In Stephen King’s The Mist, the main character is a somewhat dorky graphic artist who lives by a lake with his wife and kid. They’re stuck with a bunch of other very normal people in a grocery store, with all kinds of otherworldly, flesh eating monsters waiting to chew them to pieces outside. The scare-factor came from the characters all being normal folks, people I could know, people that I could see parts of myself in, people I could relate to. The monsters were creepy in their own right, but what added to the fear was that nobody really knew what was going on. Nothing was ever fully explained. We got hints, vague ideas, but nothing solid. And the goal wasn’t to save the world, the goal was that the dad wanted to save himself and his kid, and maybe a few others. Escape, survive. Nothing else.

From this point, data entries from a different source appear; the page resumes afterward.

import Summits.Ventures.PercRepro.S1CoreCapAvg
import Summits.Ventures.PercRepro.RankLevelSetCoreCircuitBounds
import Summits.Ventures.PercRepro.RankLevelSetCoreSixColoopFree

/-!
# PercRepro — THE AVERAGING RECURSION FOR THE 7-CIRCUITS, WITH THE COLOOP-FREE STEP (p8 g8, S3)

`proofs/SUBCLAIM-S3-p8.md` §3v. RankLevelSetSixCircuitAvg (g6's RankLevelSetFiveCircuitAvg for `k = 6`) WORD FOR
WORD for the 7-circuits: `Σ_x #7circ(x) = 7·s₇` (`sum_ncard_sevenCircuitsThrough_eq`), some non-coloop `x` lies on at most
`⌊7·s₇/m⌋` seven-circuits (`exists_nonColoop_ncard_sevenCircuitsThrough_le`), `s₇(M) ≤ #7circ(x) + s₇(M ＼ {x})`
(`ncard_sevenCircuits_le_through_add_delete`), the step `s₇(d + 1) − ⌊7·s₇(d + 1)/(d + 6)⌋ ≤ s₇(d)` on a core of nullity
`d + 1 ≥ 7` (`ncard_sevenCircuits_sub_div_le`) and, with the non-coloop count `m` as a parameter (g7's
`ncard_fiveCircuits_sub_div_le_of_nonColoops` for `k = 7`), **`ncard_sevenCircuits_sub_div_le_of_nonColoops`**: on a
COLOOP-FREE core of `n` points, `s₇ ≤ ⌊n·S₆(d − 1)/(n − 7)⌋` from any cap `S₆(d − 1)` at nullity `d − 1` — from the crude
`C(d + 5, 7)` this is `1820910` against `C(30, 7) = 2035800` at the parity cell `(25, 24)` of the `q = 6` window
(`n = 49`). Axioms: standard.
-/

open scoped Matroid

namespace PercRepro

namespace ThmN

open Set

variable {α : Type}

open Classical in
/-- **Double count**: over the points of the ground set, the 7-circuits through a point sum to `7 · s₇`. -/
theorem sum_ncard_sevenCircuitsThrough_eq (M : Matroid α) [M.Finite] :
    ∑ x ∈ M.ground_finite.toFinset, {C : Set α | M.IsCircuit C ∧ C.ncard = 7 ∧ x ∈ C}.ncard =
      7 * {C : Set α | M.IsCircuit C ∧ C.ncard = 7}.ncard := by
  have hS : {C : Set α | M.IsCircuit C ∧ C.ncard = 7}.Finite :=
    M.ground_finite.finite_subsets.subset (fun C hC => hC.1.subset_ground)
  set Sf := hS.toFinset with hSf
  have h1 : ∀ x, {C : Set α | M.IsCircuit C ∧ C.ncard = 7 ∧ x ∈ C}.ncard = (Sf.filter (fun C => x ∈ C)).card := by
    intro x
    rw [← ncard_coe_finset]
    congr 1
    ext C
    simp only [Finset.coe_filter, hSf, Set.Finite.mem_toFinset, mem_setOf_eq]
    tauto
  have h2 : ∀ C ∈ Sf, (M.ground_finite.toFinset.filter (fun x => x ∈ C)).card = 7 := by
    intro C hC
    rw [hSf, Set.Finite.mem_toFinset] at hC
    have : (M.ground_finite.toFinset.filter (fun x => x ∈ C) : Set α) = C := by
      ext x
      simp only [Finset.coe_filter, Set.Finite.mem_toFinset, mem_setOf_eq]
      exact ⟨fun h => h.2, fun h => ⟨hC.1.subset_ground h, h⟩⟩
    rw [← ncard_coe_finset, this, hC.2]
  calc ∑ x ∈ M.ground_finite.toFinset, {C : Set α | M.IsCircuit C ∧ C.ncard = 7 ∧ x ∈ C}.ncard
      = ∑ x ∈ M.ground_finite.toFinset, ∑ C ∈ Sf, (if x ∈ C then 1 else 0) := by
        refine Finset.sum_congr rfl (fun x _ => ?_); rw [h1 x, Finset.card_filter]
    _ = ∑ C ∈ Sf, ∑ x ∈ M.ground_finite.toFinset, (if x ∈ C then 1 else 0) := Finset.sum_comm
    _ = ∑ C ∈ Sf, 7 := by
        refine Finset.sum_congr rfl (fun C hC => ?_); rw [← Finset.card_filter, h2 C hC]
    _ = 7 * {C : Set α | M.IsCircuit C ∧ C.ncard = 7}.ncard := by
        rw [Finset.sum_const, smul_eq_mul, mul_comm, hSf, ← ncard_eq_toFinset_card _ hS]

/-- A coloop lies on no 5-circuit. -/
theorem ncard_sevenCircuitsThrough_eq_zero_of_isColoop (M : Matroid α) {x : α} (hx : M.IsColoop x) :
    {C : Set α | M.IsCircuit C ∧ C.ncard = 7 ∧ x ∈ C}.ncard = 0 := by
  have : {C : Set α | M.IsCircuit C ∧ C.ncard = 7 ∧ x ∈ C} = ∅ := by
    ext C; simp only [mem_setOf_eq, mem_empty_iff_false, iff_false]
    rintro ⟨hC, _, hxC⟩
    exact hC.not_isColoop_of_mem hxC hx
  rw [this, ncard_empty]

open Classical in
/-- **Averaging**: if `s₇ > 0`, some non-coloop `x` lies on at most `⌊7·s₇ / m⌋` seven-circuits, where `m` is the
number of non-coloops. -/
theorem exists_nonColoop_ncard_sevenCircuitsThrough_le (M : Matroid α) [M.Finite]
    (hpos : 0 < {C : Set α | M.IsCircuit C ∧ C.ncard = 7}.ncard) :
    ∃ x ∈ M.E, ¬ M.IsColoop x ∧ {C : Set α | M.IsCircuit C ∧ C.ncard = 7 ∧ x ∈ C}.ncard ≤
      7 * {C : Set α | M.IsCircuit C ∧ C.ncard = 7}.ncard /
        (M.ground_finite.toFinset.filter (fun x => ¬ M.IsColoop x)).card := by
  have hS : {C : Set α | M.IsCircuit C ∧ C.ncard = 7}.Finite :=
    M.ground_finite.finite_subsets.subset (fun C hC => hC.1.subset_ground)
  have hsum : ∑ x ∈ M.ground_finite.toFinset.filter (fun x => ¬ M.IsColoop x),
      {C : Set α | M.IsCircuit C ∧ C.ncard = 7 ∧ x ∈ C}.ncard = 7 * {C : Set α | M.IsCircuit C ∧ C.ncard = 7}.ncard := by
    rw [Finset.sum_filter_of_ne]
    · exact sum_ncard_sevenCircuitsThrough_eq M
    · intro x _ hfx hcol
      exact hfx (ncard_sevenCircuitsThrough_eq_zero_of_isColoop M hcol)
  -- the non-coloops are nonempty: a point of a 5-circuit
  have hm : 0 < (M.ground_finite.toFinset.filter (fun x => ¬ M.IsColoop x)).card := by
    obtain ⟨C₀, hC₀⟩ := (ncard_pos hS).1 hpos
    obtain ⟨x₀, hx₀⟩ := hC₀.1.nonempty
    refine Finset.card_pos.2 ⟨x₀, ?_⟩
    rw [Finset.mem_filter, Set.Finite.mem_toFinset]
    exact ⟨hC₀.1.subset_ground hx₀, hC₀.1.not_isColoop_of_mem hx₀⟩
  by_contra hno
  push Not at hno
  have hall : ∀ x ∈ M.ground_finite.toFinset.filter (fun x => ¬ M.IsColoop x),
      7 * {C : Set α | M.IsCircuit C ∧ C.ncard = 7}.ncard /
        (M.ground_finite.toFinset.filter (fun x => ¬ M.IsColoop x)).card + 1 ≤
        {C : Set α | M.IsCircuit C ∧ C.ncard = 7 ∧ x ∈ C}.ncard := by
    intro x hx
    have hx' := hx
    rw [Finset.mem_filter, Set.Finite.mem_toFinset] at hx'
    have := hno x hx'.1 hx'.2
    omega
  have hge := Finset.card_nsmul_le_sum _ _ _ hall
  rw [smul_eq_mul, hsum] at hge
  have hdm := Nat.div_add_mod (7 * {C : Set α | M.IsCircuit C ∧ C.ncard = 7}.ncard)
    (M.ground_finite.toFinset.filter (fun x => ¬ M.IsColoop x)).card
  have hmod := Nat.mod_lt (7 * {C : Set α | M.IsCircuit C ∧ C.ncard = 7}.ncard) hm
  have hmul : (M.ground_finite.toFinset.filter (fun x => ¬ M.IsColoop x)).card *
      (7 * {C : Set α | M.IsCircuit C ∧ C.ncard = 7}.ncard /
        (M.ground_finite.toFinset.filter (fun x => ¬ M.IsColoop x)).card + 1) =
      (M.ground_finite.toFinset.filter (fun x => ¬ M.IsColoop x)).card *
      (7 * {C : Set α | M.IsCircuit C ∧ C.ncard = 7}.ncard /
        (M.ground_finite.toFinset.filter (fun x => ¬ M.IsColoop x)).card) +
      (M.ground_finite.toFinset.filter (fun x => ¬ M.IsColoop x)).card := by ring
  omega

/-- The 7-circuits of `M` are at most those through `e` plus those of `M ＼ {e}` (p1's S1CoreSplit for `5`). -/
theorem ncard_sevenCircuits_le_through_add_delete (M : Matroid α) [M.Finite] (e : α) :
    {C : Set α | M.IsCircuit C ∧ C.ncard = 7}.ncard ≤
      {C : Set α | M.IsCircuit C ∧ C.ncard = 7 ∧ e ∈ C}.ncard +
        {C : Set α | (M ＼ {e}).IsCircuit C ∧ C.ncard = 7}.ncard := by
  classical
  set S := {C : Set α | M.IsCircuit C ∧ C.ncard = 7} with hS
  set S₁ := {C : Set α | M.IsCircuit C ∧ C.ncard = 7 ∧ e ∈ C} with hS₁
  set S₂ := {C : Set α | (M ＼ {e}).IsCircuit C ∧ C.ncard = 7} with hS₂
  have hS₁fin : S₁.Finite :=
    M.ground_finite.finite_subsets.subset (fun C hC => hC.1.subset_ground)
  have hS₂fin : S₂.Finite :=
    (M ＼ {e}).ground_finite.finite_subsets.subset (fun C hC => hC.1.subset_ground)
  have hsplit : S ⊆ S₁ ∪ S₂ := by
    intro C hC
    by_cases h : e ∈ C
    · exact Or.inl ⟨hC.1, hC.2, h⟩
    · exact Or.inr ⟨_root_.Matroid.delete_isCircuit_iff.2 ⟨hC.1, disjoint_singleton_right.2 h⟩, hC.2⟩
  calc S.ncard ≤ (S₁ ∪ S₂).ncard := ncard_le_ncard hsplit (hS₁fin.union hS₂fin)
    _ ≤ S₁.ncard + S₂.ncard := ncard_union_le _ _

open Classical in
/-- **The averaging recursion for the 7-circuits**: on a core of nullity `d + 1` with `d ≥ 6`, if every core of
nullity `d` has `s₇ ≤ B`, then `s₇ − ⌊7·s₇/(d + 6)⌋ ≤ B`. -/
theorem ncard_sevenCircuits_sub_div_le (M : Matroid α) [M.Finite]
    (hfree : ∀ e ∈ M.E, ∃ A ⊆ M.E \ {e}, e ∉ M.closure A ∧ e ∉ M.closure ((M.E \ {e}) \ A))
    {d : ℕ} (hd : M.E.encard = M.eRank + (d + 1)) (hd6 : 6 ≤ d) {B : ℕ}
    (hB : ∀ (M' : Matroid α) [M'.Finite],
      (∀ e ∈ M'.E, ∃ A ⊆ M'.E \ {e}, e ∉ M'.closure A ∧ e ∉ M'.closure ((M'.E \ {e}) \ A)) →
      M'.E.encard = M'.eRank + d → {C : Set α | M'.IsCircuit C ∧ C.ncard = 7}.ncard ≤ B) :
    {C : Set α | M.IsCircuit C ∧ C.ncard = 7}.ncard -
      7 * {C : Set α | M.IsCircuit C ∧ C.ncard = 7}.ncard / (d + 6) ≤ B := by
  rcases Nat.eq_zero_or_pos {C : Set α | M.IsCircuit C ∧ C.ncard = 7}.ncard with h0 | hpos
  · rw [h0]; simp
  obtain ⟨x, hxE, hxc, hx⟩ := exists_nonColoop_ncard_sevenCircuitsThrough_le M hpos
  -- the non-coloops number at least `d + 6`
  have hm : d + 6 ≤ (M.ground_finite.toFinset.filter (fun x => ¬ M.IsColoop x)).card := by
    have : (M.ground_finite.toFinset.filter (fun x => ¬ M.IsColoop x) : Set α) = M.E \ M.coloops := by
      ext y; simp only [Finset.coe_filter, Set.Finite.mem_toFinset, mem_setOf_eq, mem_sdiff,
        Matroid.isColoop_iff_mem_coloops]
    rw [← ncard_coe_finset, this]
    exact S1.card_nonColoops_ge M hfree hd hd6
  have hx' : {C : Set α | M.IsCircuit C ∧ C.ncard = 7 ∧ x ∈ C}.ncard ≤
      7 * {C : Set α | M.IsCircuit C ∧ C.ncard = 7}.ncard / (d + 6) :=
    hx.trans (Nat.div_le_div_left hm (by omega))
  -- `M ＼ {x}` is a core of nullity `d`
  have hν : M✶.eRank = ((d + 1 : ℕ) : ℕ∞) := by
    have h := _root_.Matroid.eRank_add_eRank_dual M
    rw [hd] at h
    exact WithTop.add_left_cancel (PercRepro.Matroid.eRank_ne_top_of_finite M) h
  have hdel := PercRepro.Matroid.dual_eRank_delete_singleton_add_one hxE hxc
  rw [hν] at hdel
  have hfin' : (M ＼ {x})✶.eRank ≠ ⊤ := by
    intro h
    rw [h] at hdel
    have h2 : ((d + 1 : ℕ) : ℕ∞) = ⊤ := by rw [← hdel]; simp
    exact ENat.coe_ne_top _ h2
  obtain ⟨d', hd'⟩ := ENat.ne_top_iff_exists.1 hfin'
  have hdd' : d = d' := by
    rw [← hd'] at hdel
    have : d' + 1 = d + 1 := by exact_mod_cast hdel
    omega
  subst hdd'
  have hd'enc : (M ＼ {x}).E.encard = (M ＼ {x}).eRank + d := by
    have h := _root_.Matroid.eRank_add_eRank_dual (M ＼ {x})
    rw [← hd'] at h
    exact h.symm
  have hB' := hB (M ＼ {x}) (S1.hfree_delete M hfree x) hd'enc
  have hsplit := ncard_sevenCircuits_le_through_add_delete M x
  omega

open Classical in
/-- **The 7-circuit averaging step with an explicit non-coloop count**: on a core of nullity `d + 1` with at least `m`
non-coloops, if every core of nullity `d` has `s₇ ≤ B`, then `s₇ − ⌊7·s₇/m⌋ ≤ B` (RankLevelSetSevenCircuitAvg's
`ncard_sevenCircuits_sub_div_le` with `m` in place of `d + 6`). -/
theorem ncard_sevenCircuits_sub_div_le_of_nonColoops (M : Matroid α) [M.Finite]
    (hfree : ∀ e ∈ M.E, ∃ A ⊆ M.E \ {e}, e ∉ M.closure A ∧ e ∉ M.closure ((M.E \ {e}) \ A))
    {d : ℕ} (hd : M.E.encard = M.eRank + (d + 1)) {m : ℕ} (hm0 : 0 < m)
    (hm : m ≤ (M.E \ M.coloops).ncard) {B : ℕ}
    (hB : ∀ (M' : Matroid α) [M'.Finite],
      (∀ e ∈ M'.E, ∃ A ⊆ M'.E \ {e}, e ∉ M'.closure A ∧ e ∉ M'.closure ((M'.E \ {e}) \ A)) →
      M'.E.encard = M'.eRank + d → {C : Set α | M'.IsCircuit C ∧ C.ncard = 7}.ncard ≤ B) :
    {C : Set α | M.IsCircuit C ∧ C.ncard = 7}.ncard -
      7 * {C : Set α | M.IsCircuit C ∧ C.ncard = 7}.ncard / m ≤ B := by
  rcases Nat.eq_zero_or_pos {C : Set α | M.IsCircuit C ∧ C.ncard = 7}.ncard with h0 | hpos
  · rw [h0]; simp
  obtain ⟨x, hxE, hxc, hx⟩ := exists_nonColoop_ncard_sevenCircuitsThrough_le M hpos
  -- the non-coloops number at least `m`
  have hm' : m ≤ (M.ground_finite.toFinset.filter (fun x => ¬ M.IsColoop x)).card := by
    have : (M.ground_finite.toFinset.filter (fun x => ¬ M.IsColoop x) : Set α) = M.E \ M.coloops := by
      ext y; simp only [Finset.coe_filter, Set.Finite.mem_toFinset, mem_setOf_eq, mem_sdiff,
        Matroid.isColoop_iff_mem_coloops]
    rw [← ncard_coe_finset, this]
    exact hm
  have hx' : {C : Set α | M.IsCircuit C ∧ C.ncard = 7 ∧ x ∈ C}.ncard ≤
      7 * {C : Set α | M.IsCircuit C ∧ C.ncard = 7}.ncard / m :=
    hx.trans (Nat.div_le_div_left hm' hm0)
  -- `M ＼ {x}` is a core of nullity `d`
  have hν : M✶.eRank = ((d + 1 : ℕ) : ℕ∞) := by
    have h := _root_.Matroid.eRank_add_eRank_dual M
    rw [hd] at h
    exact WithTop.add_left_cancel (PercRepro.Matroid.eRank_ne_top_of_finite M) h
  have hdel := PercRepro.Matroid.dual_eRank_delete_singleton_add_one hxE hxc
  rw [hν] at hdel
  have hfin' : (M ＼ {x})✶.eRank ≠ ⊤ := by
    intro h
    rw [h] at hdel
    have h2 : ((d + 1 : ℕ) : ℕ∞) = ⊤ := by rw [← hdel]; simp
    exact ENat.coe_ne_top _ h2
  obtain ⟨d', hd'⟩ := ENat.ne_top_iff_exists.1 hfin'
  have hdd' : d = d' := by
    rw [← hd'] at hdel
    have : d' + 1 = d + 1 := by exact_mod_cast hdel
    omega
  subst hdd'
  have hd'enc : (M ＼ {x}).E.encard = (M ＼ {x}).eRank + d := by
    have h := _root_.Matroid.eRank_add_eRank_dual (M ＼ {x})
    rw [← hd'] at h
    exact h.symm
  have hB' := hB (M ＼ {x}) (S1.hfree_delete M hfree x) hd'enc
  have hsplit := ncard_sevenCircuits_le_through_add_delete M x
  omega

end ThmN

end PercRepro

Let’s look at another master of horror: Clive Barker and his amazing novella, The Hellbound Heart. Barker goes for the deep, psychological, visceral terror, where a man’s fondest desire becomes his ultimate hell. The characters are all normal again, no super soldiers or psychic powers going on here, just weak, flesh-and-blood mortals. They’re pursued by the Cenobites, other dimensional “angels” with a penchant for brutal self-mutilation, and a hobby of blurring the line between pleasure and suffering. The main character, a nice young girl, gets caught up in all this bloody nonsense and is in serious danger of being condemned for eternity to unthinkable torment, and her only goal is to escape that. It’s a very grim, dark book as one might expect. Barker is big into the whole idea of horror at one’s body, what it can become, what pain it can cause, and that’s a very primal thing that he taps into early on.

H.P. Lovecraft got a fear of the unknown down to a science, but his fault is that he would leave too much unknown. In his book Danse Macabre (which I will liberally paraphrase here), Stephen King talks about revealing the monster behind the door. Before the door is opened, the audience is terrified, but when it’s flung open, they’re relieved. “Oh thank goodness, it’s only a 10 foot bug. It could’ve been a 50 foot bug,” or something. And if you put a 50 foot bug behind the door, well it could’ve been a 100 foot bug, and so on. It could always be worse. However, if you never reveal what’s behind the door, the audience feels cheated, and this is what Lovecraft would sometimes do. His monsters were so horrible they couldn’t be described, so he wouldn’t describe them. What Stephen King suggests in his book, and what I agree with, is to open the door a crack. Let the audience see the shadow of the monster, a quick glimpse of the beast, and let their imagination fill in the dark gaps.

Horror is a tricky business. It’s easy to make a story with guts everywhere, but that is almost never scary. It’s cheap and it’s boring. Psychological horror is tougher, but if all the horror is mental, it lacks that visceral, simple terror that the threat of bodily harm can instill. I’m honestly not surprised there isn’t much, if any, real, good YA horror available. Deciding where to draw the line with a younger audience isn’t easy, and no such line really exists in adult fiction.

Well, I’ve said enough on this for now. It’s a subject close to me, and I’ve got a nice little horror story I wrote for NaNoWriMo last year that I may revisit. But if that never sees the light of day, I sincerely hope that some talented author will fill the missing horror piece in the YA world.